** Opening PROVIDED ENTRIES block **
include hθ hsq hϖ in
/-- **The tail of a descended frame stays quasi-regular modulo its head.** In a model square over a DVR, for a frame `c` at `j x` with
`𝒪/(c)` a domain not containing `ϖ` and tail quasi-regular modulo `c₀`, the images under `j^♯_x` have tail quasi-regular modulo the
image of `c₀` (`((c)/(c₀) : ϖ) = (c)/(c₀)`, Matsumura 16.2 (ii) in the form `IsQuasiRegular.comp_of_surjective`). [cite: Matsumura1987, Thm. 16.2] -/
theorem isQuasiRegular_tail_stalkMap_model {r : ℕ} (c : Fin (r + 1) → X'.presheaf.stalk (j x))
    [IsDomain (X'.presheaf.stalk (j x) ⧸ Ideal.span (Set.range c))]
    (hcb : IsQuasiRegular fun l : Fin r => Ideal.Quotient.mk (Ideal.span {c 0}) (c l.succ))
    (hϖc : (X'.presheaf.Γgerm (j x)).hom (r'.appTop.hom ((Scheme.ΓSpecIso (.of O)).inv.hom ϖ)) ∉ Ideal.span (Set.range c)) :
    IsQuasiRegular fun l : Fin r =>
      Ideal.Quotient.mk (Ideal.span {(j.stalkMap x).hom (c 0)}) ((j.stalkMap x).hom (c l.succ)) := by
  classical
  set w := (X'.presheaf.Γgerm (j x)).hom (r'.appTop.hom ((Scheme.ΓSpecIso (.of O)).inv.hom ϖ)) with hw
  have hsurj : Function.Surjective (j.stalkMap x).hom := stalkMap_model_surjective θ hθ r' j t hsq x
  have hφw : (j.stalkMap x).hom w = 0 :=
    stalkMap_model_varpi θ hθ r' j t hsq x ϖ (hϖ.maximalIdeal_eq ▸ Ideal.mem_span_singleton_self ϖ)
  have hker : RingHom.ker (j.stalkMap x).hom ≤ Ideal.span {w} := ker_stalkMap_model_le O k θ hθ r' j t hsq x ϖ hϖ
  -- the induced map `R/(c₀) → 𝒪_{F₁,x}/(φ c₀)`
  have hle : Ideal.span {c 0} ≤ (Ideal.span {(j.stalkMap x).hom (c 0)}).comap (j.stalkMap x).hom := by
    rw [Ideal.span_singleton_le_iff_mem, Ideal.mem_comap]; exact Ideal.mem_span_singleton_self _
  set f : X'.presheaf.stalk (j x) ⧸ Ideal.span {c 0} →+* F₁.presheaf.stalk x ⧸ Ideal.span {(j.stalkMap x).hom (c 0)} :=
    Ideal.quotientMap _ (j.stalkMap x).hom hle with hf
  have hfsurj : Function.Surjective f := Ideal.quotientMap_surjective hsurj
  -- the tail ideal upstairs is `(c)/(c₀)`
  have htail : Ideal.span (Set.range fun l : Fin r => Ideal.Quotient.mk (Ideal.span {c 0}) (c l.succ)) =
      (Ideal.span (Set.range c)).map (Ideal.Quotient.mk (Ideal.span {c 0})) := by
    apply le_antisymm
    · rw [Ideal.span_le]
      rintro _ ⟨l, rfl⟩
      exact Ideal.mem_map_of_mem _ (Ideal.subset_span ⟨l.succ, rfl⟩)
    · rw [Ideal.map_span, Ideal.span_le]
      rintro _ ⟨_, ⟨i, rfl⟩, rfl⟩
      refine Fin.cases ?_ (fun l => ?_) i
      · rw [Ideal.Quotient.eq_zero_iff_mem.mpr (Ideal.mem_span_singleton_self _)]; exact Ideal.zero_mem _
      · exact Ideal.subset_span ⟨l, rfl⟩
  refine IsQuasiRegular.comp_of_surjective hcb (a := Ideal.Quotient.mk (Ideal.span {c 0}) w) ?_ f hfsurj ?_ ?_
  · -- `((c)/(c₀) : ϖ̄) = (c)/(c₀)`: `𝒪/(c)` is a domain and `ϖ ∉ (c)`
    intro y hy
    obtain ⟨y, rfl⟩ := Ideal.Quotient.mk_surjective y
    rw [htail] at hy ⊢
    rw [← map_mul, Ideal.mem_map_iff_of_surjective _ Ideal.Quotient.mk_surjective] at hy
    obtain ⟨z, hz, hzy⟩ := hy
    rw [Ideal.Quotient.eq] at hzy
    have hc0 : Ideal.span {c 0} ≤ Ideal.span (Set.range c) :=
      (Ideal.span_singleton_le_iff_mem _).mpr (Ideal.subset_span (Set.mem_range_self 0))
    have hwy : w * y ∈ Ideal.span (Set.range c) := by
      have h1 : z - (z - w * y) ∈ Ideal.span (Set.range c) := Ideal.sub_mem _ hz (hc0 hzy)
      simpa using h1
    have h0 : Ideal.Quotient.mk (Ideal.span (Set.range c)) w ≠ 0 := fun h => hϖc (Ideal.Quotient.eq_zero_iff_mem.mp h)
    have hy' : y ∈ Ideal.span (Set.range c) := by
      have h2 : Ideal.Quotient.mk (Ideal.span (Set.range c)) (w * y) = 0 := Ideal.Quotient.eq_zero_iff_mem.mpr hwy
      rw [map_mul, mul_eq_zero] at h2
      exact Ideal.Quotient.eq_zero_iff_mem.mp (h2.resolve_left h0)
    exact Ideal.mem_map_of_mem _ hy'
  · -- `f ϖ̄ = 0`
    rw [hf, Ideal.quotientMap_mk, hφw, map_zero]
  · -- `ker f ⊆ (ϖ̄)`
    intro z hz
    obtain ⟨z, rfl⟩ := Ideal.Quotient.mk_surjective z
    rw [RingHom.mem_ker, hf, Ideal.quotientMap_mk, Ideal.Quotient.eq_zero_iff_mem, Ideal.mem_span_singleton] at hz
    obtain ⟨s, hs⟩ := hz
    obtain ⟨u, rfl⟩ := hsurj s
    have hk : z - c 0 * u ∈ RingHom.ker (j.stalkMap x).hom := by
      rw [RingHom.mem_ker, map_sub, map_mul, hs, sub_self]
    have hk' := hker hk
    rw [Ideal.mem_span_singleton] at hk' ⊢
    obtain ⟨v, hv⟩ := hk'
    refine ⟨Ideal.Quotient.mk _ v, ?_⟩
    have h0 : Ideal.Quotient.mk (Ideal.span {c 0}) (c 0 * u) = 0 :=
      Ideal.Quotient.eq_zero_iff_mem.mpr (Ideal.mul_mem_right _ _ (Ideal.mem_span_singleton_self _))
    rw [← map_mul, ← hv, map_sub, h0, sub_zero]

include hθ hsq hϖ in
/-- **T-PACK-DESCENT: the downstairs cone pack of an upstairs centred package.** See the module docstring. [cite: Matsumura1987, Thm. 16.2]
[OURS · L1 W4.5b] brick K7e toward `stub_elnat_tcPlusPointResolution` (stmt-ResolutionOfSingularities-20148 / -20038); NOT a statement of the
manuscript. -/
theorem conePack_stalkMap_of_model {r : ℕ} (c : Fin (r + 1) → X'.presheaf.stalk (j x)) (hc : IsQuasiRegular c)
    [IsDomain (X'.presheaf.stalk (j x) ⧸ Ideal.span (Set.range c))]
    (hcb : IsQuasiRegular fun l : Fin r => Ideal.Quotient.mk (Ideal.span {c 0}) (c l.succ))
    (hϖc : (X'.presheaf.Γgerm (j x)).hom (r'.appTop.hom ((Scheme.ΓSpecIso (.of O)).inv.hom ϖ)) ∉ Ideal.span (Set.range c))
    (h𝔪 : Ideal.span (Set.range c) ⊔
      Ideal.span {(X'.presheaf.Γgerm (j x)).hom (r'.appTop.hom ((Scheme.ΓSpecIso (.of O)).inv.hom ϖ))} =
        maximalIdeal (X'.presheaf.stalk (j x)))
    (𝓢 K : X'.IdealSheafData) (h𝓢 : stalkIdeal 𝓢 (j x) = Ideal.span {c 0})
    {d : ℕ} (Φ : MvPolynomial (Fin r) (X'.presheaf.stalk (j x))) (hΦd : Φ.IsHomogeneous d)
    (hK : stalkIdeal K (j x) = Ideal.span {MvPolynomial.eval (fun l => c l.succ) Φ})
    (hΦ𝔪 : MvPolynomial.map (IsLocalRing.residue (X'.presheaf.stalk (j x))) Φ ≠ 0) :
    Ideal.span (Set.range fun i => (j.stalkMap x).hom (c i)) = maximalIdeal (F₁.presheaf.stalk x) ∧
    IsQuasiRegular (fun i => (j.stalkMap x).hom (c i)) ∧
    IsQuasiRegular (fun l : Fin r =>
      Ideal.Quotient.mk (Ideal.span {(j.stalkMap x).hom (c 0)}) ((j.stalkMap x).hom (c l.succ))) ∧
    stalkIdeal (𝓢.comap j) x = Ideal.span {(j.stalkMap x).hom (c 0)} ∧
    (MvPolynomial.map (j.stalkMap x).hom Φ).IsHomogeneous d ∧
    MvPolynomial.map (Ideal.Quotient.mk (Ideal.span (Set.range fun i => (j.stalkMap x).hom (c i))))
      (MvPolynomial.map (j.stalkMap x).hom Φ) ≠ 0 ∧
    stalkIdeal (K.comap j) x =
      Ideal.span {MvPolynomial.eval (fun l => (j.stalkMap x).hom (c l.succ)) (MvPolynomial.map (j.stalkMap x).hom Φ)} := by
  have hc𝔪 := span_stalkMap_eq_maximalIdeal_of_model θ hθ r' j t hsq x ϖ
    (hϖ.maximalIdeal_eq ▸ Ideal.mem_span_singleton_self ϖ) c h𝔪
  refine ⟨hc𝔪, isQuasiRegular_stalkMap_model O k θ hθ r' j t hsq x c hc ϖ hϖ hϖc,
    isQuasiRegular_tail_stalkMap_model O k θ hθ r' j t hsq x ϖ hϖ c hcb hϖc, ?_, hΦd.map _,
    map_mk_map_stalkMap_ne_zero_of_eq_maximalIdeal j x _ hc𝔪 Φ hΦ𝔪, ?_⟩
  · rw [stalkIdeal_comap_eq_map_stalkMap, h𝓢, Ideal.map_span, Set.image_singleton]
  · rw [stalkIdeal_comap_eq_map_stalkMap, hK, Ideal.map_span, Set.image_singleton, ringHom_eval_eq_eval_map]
** Closing PROVIDED ENTRIES block **
**TASK TO CARRY OUT**
Using the entries above, give the number of lines that include "obtain", with no added words.

**YOUR SOLUTION**
6